EXERCISE BRIEF: Every line of the entries below from the one containing "open _root_.MeasureTheory Set" to the one containing "pointwise (bilinearity of", both ends included, must be written out exactly. No other line belongs in the answer.

#### SUPPLIED MATERIAL

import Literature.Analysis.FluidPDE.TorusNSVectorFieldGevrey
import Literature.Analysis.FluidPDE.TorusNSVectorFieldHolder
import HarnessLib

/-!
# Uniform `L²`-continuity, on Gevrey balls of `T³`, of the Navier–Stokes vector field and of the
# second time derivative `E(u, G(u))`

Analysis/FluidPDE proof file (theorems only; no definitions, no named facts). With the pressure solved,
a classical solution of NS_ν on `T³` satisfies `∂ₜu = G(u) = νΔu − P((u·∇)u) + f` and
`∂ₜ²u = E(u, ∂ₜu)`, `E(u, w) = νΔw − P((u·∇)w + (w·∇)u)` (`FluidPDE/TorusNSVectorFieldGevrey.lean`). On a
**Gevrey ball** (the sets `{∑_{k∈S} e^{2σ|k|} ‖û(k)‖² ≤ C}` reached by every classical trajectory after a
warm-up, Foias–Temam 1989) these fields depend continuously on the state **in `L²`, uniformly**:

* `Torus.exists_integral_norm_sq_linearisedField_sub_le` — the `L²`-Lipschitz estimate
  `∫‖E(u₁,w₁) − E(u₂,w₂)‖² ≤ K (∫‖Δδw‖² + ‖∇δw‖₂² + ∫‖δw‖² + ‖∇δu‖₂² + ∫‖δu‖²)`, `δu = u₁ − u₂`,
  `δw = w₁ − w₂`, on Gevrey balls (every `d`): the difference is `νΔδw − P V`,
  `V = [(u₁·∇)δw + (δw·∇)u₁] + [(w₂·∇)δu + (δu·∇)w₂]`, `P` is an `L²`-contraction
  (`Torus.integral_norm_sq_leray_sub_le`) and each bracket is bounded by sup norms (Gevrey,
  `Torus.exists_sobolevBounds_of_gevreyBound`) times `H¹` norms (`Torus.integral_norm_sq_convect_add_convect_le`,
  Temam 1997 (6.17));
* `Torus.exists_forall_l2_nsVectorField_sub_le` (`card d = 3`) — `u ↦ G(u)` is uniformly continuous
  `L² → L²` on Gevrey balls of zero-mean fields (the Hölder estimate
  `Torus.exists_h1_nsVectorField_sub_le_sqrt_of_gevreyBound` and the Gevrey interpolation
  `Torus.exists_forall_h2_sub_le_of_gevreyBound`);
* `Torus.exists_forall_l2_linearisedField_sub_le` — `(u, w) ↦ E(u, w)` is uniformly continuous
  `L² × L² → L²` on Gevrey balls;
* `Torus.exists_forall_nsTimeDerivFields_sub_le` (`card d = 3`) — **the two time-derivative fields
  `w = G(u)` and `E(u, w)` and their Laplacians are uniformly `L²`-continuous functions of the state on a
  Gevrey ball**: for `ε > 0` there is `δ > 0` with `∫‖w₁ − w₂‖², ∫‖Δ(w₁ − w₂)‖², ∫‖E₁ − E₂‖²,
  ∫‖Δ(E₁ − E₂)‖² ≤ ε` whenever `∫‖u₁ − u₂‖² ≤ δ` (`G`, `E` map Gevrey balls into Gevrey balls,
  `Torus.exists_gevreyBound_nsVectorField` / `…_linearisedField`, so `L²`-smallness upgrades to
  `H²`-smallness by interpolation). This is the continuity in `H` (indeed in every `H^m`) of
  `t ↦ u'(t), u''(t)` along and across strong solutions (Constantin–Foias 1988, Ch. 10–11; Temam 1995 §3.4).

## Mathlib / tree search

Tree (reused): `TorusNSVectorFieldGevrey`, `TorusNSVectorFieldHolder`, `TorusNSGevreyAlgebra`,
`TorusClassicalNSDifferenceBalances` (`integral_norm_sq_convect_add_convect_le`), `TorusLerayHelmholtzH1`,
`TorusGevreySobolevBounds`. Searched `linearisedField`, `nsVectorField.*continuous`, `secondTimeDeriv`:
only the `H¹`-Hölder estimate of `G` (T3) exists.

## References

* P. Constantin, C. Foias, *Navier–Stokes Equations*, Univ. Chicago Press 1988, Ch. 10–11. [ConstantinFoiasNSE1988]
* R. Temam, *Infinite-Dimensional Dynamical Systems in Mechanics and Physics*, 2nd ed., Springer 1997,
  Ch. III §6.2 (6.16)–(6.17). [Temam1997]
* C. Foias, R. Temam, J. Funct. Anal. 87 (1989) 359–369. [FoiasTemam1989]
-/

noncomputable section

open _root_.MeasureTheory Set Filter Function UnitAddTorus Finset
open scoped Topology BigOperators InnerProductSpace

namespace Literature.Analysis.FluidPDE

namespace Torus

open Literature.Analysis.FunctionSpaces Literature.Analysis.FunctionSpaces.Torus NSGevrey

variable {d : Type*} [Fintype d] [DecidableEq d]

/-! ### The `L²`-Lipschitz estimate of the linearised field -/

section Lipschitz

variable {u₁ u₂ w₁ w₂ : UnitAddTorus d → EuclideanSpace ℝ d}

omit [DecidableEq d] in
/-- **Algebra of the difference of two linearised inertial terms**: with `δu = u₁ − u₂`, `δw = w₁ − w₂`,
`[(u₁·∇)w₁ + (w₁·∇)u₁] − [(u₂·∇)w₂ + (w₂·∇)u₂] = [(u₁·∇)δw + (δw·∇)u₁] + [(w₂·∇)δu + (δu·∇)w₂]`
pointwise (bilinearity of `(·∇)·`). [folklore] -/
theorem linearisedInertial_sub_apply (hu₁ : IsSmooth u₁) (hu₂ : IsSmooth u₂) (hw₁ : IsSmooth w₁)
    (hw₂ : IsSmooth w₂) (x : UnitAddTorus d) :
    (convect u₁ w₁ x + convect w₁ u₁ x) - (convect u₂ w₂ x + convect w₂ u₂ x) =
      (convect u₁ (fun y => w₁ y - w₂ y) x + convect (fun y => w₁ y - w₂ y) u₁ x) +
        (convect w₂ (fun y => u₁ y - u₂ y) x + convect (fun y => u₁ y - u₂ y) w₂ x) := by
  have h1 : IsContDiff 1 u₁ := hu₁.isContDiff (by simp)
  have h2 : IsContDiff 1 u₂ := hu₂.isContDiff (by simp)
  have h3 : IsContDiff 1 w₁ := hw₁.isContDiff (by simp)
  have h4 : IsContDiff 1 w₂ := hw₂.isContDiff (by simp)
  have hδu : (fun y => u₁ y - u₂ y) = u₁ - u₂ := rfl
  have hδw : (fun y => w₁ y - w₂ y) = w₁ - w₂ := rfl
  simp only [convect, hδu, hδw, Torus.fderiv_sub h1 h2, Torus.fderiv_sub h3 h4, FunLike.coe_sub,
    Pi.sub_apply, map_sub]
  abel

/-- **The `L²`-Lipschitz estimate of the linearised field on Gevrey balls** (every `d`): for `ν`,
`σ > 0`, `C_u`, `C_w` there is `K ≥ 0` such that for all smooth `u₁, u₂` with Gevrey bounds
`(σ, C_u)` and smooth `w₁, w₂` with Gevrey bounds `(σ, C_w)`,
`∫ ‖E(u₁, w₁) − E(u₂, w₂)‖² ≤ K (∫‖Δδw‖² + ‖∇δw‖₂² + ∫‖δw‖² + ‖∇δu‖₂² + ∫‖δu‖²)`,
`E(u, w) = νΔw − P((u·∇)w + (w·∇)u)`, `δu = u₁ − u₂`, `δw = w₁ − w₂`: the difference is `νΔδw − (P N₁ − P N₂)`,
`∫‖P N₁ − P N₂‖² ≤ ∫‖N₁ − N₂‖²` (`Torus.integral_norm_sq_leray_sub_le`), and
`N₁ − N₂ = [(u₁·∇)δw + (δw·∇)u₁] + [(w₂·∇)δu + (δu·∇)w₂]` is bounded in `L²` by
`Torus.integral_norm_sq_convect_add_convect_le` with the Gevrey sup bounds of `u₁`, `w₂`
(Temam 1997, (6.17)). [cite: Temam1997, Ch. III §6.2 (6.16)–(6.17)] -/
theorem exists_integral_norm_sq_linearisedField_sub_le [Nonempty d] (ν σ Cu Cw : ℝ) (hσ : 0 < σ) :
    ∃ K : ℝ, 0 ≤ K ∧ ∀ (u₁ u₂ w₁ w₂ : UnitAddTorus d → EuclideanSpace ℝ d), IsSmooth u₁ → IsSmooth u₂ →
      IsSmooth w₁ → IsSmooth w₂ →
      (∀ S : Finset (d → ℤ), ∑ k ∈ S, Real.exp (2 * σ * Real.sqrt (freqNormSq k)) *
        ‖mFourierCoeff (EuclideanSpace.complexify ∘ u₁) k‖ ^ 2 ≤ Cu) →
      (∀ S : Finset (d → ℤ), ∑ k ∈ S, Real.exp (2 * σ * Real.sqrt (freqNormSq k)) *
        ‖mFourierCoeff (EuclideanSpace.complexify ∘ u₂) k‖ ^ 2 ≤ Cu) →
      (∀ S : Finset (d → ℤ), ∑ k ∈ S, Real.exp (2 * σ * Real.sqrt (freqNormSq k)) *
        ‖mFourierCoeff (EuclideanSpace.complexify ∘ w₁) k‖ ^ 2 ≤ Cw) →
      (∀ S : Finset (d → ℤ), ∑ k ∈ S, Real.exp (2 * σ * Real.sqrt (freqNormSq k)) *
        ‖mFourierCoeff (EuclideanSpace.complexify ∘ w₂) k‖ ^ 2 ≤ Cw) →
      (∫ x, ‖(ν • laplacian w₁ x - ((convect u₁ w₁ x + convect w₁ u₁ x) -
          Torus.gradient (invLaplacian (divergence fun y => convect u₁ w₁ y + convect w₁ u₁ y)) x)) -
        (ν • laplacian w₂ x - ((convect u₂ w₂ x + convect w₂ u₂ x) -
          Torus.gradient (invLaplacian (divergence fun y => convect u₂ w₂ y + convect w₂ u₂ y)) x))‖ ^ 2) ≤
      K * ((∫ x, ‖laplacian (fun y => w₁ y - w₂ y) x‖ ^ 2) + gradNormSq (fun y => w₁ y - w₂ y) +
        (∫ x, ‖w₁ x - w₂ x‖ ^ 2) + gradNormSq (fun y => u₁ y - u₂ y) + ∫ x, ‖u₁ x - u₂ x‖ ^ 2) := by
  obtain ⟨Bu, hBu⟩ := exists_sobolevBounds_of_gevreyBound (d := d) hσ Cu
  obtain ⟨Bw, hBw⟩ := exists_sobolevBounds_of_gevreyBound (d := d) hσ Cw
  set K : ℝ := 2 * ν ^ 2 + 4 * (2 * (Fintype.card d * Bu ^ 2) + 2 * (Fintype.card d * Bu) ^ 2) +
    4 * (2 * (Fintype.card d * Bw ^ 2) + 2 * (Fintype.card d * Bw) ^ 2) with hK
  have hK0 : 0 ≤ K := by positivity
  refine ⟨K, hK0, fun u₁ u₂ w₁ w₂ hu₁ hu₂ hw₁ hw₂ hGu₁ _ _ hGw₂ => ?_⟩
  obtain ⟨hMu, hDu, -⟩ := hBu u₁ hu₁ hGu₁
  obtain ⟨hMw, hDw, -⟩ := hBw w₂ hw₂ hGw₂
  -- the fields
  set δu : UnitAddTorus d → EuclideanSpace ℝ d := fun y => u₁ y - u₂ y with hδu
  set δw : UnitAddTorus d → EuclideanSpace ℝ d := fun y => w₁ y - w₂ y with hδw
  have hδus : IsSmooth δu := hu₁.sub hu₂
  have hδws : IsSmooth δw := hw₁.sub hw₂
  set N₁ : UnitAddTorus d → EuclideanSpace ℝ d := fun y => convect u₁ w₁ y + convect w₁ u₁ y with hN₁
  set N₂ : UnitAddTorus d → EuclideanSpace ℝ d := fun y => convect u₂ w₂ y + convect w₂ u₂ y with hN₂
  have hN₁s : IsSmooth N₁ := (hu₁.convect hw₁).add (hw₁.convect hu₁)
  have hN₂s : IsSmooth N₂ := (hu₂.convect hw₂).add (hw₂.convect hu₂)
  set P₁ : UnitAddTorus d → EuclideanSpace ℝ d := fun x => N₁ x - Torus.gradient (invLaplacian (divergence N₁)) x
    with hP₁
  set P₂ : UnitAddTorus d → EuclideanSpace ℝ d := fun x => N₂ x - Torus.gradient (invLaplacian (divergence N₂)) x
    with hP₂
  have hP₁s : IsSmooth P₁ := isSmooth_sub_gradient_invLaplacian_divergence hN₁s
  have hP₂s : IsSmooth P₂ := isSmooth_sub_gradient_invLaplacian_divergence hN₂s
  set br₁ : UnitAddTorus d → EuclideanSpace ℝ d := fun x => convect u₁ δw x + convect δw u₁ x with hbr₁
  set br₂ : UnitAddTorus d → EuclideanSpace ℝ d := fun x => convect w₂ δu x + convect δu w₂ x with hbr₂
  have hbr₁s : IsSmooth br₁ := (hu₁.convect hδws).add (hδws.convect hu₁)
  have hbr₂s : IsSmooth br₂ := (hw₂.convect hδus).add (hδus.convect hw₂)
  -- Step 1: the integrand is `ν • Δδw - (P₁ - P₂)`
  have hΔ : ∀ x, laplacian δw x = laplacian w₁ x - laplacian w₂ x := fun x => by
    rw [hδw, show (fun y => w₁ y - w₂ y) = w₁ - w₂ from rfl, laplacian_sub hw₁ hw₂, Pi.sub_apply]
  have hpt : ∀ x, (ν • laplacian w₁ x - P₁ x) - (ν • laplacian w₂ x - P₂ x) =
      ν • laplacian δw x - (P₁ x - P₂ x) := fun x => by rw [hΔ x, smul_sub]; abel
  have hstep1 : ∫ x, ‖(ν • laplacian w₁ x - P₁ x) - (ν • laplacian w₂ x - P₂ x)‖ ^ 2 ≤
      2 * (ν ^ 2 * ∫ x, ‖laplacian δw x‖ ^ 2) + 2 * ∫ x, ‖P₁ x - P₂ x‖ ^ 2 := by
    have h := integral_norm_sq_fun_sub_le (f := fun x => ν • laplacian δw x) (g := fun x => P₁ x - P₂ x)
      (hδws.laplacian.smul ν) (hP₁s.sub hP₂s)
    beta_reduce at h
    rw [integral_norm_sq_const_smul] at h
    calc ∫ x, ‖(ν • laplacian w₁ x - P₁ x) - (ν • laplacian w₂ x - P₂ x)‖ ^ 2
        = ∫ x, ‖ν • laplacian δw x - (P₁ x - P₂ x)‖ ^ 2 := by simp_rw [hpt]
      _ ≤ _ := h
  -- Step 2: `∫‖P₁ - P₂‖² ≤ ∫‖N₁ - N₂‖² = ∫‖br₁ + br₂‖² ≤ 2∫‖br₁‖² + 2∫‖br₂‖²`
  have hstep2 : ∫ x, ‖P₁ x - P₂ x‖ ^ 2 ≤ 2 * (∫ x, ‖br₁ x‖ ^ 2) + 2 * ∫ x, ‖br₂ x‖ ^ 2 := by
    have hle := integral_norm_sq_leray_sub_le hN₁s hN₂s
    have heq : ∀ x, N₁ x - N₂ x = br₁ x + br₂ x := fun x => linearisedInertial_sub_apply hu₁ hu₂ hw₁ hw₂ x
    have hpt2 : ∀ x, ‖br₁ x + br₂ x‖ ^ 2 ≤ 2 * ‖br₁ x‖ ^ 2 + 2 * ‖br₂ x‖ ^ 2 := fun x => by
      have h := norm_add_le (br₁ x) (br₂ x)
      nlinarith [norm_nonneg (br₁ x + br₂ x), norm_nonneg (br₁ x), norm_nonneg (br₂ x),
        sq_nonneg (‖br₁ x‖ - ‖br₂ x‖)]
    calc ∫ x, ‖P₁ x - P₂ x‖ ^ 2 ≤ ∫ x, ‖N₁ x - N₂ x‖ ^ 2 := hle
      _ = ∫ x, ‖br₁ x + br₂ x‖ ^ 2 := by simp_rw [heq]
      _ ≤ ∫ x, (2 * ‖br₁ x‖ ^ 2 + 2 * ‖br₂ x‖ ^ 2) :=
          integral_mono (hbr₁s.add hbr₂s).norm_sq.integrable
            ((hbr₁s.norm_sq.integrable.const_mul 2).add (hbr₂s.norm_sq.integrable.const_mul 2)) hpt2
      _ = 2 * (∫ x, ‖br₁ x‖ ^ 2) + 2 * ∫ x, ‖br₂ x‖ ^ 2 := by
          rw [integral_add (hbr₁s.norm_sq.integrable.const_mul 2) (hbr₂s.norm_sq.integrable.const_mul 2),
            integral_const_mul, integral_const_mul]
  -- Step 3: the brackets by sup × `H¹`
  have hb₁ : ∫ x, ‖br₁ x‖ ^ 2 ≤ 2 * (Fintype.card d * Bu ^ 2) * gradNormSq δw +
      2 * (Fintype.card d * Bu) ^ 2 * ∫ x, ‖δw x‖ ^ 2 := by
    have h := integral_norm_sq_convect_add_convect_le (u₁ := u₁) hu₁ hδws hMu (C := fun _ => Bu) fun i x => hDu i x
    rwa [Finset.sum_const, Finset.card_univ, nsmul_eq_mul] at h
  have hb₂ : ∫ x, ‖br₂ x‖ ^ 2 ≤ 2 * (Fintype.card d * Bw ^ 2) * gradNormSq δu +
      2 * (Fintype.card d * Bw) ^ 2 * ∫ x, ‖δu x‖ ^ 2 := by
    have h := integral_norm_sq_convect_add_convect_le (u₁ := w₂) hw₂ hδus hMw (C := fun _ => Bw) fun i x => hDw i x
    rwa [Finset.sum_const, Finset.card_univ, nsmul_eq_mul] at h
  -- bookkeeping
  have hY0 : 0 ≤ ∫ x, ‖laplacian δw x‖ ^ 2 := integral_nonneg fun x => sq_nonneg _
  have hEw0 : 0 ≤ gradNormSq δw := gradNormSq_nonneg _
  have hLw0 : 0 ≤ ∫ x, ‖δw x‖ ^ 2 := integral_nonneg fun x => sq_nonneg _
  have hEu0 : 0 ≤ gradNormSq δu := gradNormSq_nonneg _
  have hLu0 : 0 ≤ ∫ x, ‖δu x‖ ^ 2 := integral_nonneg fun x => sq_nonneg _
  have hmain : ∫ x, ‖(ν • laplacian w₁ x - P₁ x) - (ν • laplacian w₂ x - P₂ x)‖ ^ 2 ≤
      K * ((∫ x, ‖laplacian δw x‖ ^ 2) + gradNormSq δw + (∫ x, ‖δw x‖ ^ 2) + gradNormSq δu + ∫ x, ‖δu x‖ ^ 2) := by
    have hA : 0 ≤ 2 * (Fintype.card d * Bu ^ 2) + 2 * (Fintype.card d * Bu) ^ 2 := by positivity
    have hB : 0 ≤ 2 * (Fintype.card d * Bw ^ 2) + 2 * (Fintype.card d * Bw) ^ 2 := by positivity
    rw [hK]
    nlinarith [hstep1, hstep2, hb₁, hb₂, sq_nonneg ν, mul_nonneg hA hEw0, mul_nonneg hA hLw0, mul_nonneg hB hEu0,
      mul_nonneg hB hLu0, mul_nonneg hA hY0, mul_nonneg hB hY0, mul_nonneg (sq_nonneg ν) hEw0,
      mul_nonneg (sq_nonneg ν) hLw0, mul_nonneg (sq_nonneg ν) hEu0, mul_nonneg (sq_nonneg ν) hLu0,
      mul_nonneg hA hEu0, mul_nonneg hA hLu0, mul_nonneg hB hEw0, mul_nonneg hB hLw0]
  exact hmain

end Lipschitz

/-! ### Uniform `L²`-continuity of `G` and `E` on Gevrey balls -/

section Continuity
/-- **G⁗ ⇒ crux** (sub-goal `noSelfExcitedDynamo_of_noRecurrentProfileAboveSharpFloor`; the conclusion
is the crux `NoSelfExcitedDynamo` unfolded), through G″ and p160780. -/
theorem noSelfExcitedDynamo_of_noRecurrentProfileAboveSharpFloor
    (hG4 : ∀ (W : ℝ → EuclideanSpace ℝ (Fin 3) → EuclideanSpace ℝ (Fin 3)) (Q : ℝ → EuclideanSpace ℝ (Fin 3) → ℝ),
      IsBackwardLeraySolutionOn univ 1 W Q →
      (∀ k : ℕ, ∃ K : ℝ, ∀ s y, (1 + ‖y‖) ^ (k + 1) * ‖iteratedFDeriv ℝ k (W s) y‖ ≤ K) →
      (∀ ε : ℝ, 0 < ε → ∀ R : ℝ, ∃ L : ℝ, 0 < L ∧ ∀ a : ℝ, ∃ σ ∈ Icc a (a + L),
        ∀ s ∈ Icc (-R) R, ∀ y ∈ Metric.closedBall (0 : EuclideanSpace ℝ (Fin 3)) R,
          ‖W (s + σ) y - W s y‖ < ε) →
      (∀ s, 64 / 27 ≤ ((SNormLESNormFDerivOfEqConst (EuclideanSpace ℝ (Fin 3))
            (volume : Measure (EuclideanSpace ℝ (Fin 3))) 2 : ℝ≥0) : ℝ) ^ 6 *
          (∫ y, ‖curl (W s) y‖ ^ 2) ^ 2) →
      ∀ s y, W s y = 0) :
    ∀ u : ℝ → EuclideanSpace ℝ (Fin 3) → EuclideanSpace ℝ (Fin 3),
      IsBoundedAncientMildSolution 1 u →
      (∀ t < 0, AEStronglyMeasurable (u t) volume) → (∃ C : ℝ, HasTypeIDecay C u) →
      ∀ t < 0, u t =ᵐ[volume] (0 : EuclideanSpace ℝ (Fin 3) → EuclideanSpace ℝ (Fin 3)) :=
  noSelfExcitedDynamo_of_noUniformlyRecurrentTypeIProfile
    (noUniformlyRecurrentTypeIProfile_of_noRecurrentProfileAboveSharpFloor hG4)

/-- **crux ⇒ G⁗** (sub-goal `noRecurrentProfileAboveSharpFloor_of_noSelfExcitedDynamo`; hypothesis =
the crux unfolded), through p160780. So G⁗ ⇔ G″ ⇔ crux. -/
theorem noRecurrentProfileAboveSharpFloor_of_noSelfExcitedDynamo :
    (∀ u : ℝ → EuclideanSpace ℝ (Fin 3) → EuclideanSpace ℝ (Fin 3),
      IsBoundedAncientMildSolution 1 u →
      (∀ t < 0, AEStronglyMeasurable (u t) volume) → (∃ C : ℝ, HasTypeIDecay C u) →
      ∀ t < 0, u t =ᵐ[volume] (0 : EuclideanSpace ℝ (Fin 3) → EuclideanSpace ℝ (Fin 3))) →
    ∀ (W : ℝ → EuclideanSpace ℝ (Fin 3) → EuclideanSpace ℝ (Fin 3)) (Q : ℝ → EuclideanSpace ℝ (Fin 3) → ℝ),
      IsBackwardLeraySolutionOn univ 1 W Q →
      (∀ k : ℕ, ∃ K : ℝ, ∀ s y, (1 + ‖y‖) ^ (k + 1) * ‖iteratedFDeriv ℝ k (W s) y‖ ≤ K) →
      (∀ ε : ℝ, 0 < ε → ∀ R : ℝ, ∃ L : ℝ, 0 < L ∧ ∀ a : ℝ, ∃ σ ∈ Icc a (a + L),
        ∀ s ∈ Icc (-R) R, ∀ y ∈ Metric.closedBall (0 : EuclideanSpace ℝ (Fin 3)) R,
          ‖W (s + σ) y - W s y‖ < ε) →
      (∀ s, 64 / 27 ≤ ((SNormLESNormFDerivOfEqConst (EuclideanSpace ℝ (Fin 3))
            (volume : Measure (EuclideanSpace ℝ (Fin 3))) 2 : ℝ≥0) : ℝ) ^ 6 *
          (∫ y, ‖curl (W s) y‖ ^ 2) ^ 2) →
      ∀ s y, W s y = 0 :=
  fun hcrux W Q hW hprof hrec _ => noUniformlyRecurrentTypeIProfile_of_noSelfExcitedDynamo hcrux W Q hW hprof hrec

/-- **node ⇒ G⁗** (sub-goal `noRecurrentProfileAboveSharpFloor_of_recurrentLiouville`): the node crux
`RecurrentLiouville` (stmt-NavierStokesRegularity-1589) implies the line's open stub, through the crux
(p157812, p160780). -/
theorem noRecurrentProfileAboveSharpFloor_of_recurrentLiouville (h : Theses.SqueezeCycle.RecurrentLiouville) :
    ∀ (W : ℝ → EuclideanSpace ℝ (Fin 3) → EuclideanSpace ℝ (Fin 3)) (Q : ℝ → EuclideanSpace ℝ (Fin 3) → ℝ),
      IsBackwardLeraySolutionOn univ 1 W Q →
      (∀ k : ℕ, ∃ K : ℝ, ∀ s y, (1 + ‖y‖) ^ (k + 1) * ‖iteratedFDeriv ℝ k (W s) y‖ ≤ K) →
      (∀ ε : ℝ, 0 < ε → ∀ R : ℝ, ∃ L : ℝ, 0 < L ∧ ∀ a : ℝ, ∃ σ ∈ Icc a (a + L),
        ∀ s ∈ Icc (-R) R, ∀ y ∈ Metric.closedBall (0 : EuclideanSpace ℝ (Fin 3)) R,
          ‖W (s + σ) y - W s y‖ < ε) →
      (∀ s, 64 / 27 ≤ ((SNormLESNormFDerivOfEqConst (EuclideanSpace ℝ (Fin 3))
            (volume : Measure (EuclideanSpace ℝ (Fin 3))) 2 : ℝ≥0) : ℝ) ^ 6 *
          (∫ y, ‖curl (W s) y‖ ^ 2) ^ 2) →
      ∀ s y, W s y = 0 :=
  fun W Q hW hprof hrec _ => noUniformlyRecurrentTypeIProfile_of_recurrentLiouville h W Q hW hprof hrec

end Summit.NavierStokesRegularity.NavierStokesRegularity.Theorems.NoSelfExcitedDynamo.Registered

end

########

ANSWER FOR THE TASK:
open _root_.MeasureTheory Set Filter Function UnitAddTorus Finset
open scoped Topology BigOperators InnerProductSpace

namespace Literature.Analysis.FluidPDE

namespace Torus

open Literature.Analysis.FunctionSpaces Literature.Analysis.FunctionSpaces.Torus NSGevrey

variable {d : Type*} [Fintype d] [DecidableEq d]

/-! ### The `L²`-Lipschitz estimate of the linearised field -/

section Lipschitz

variable {u₁ u₂ w₁ w₂ : UnitAddTorus d → EuclideanSpace ℝ d}

omit [DecidableEq d] in
/-- **Algebra of the difference of two linearised inertial terms**: with `δu = u₁ − u₂`, `δw = w₁ − w₂`,
`[(u₁·∇)w₁ + (w₁·∇)u₁] − [(u₂·∇)w₂ + (w₂·∇)u₂] = [(u₁·∇)δw + (δw·∇)u₁] + [(w₂·∇)δu + (δu·∇)w₂]`
pointwise (bilinearity of `(·∇)·`). [folklore] -/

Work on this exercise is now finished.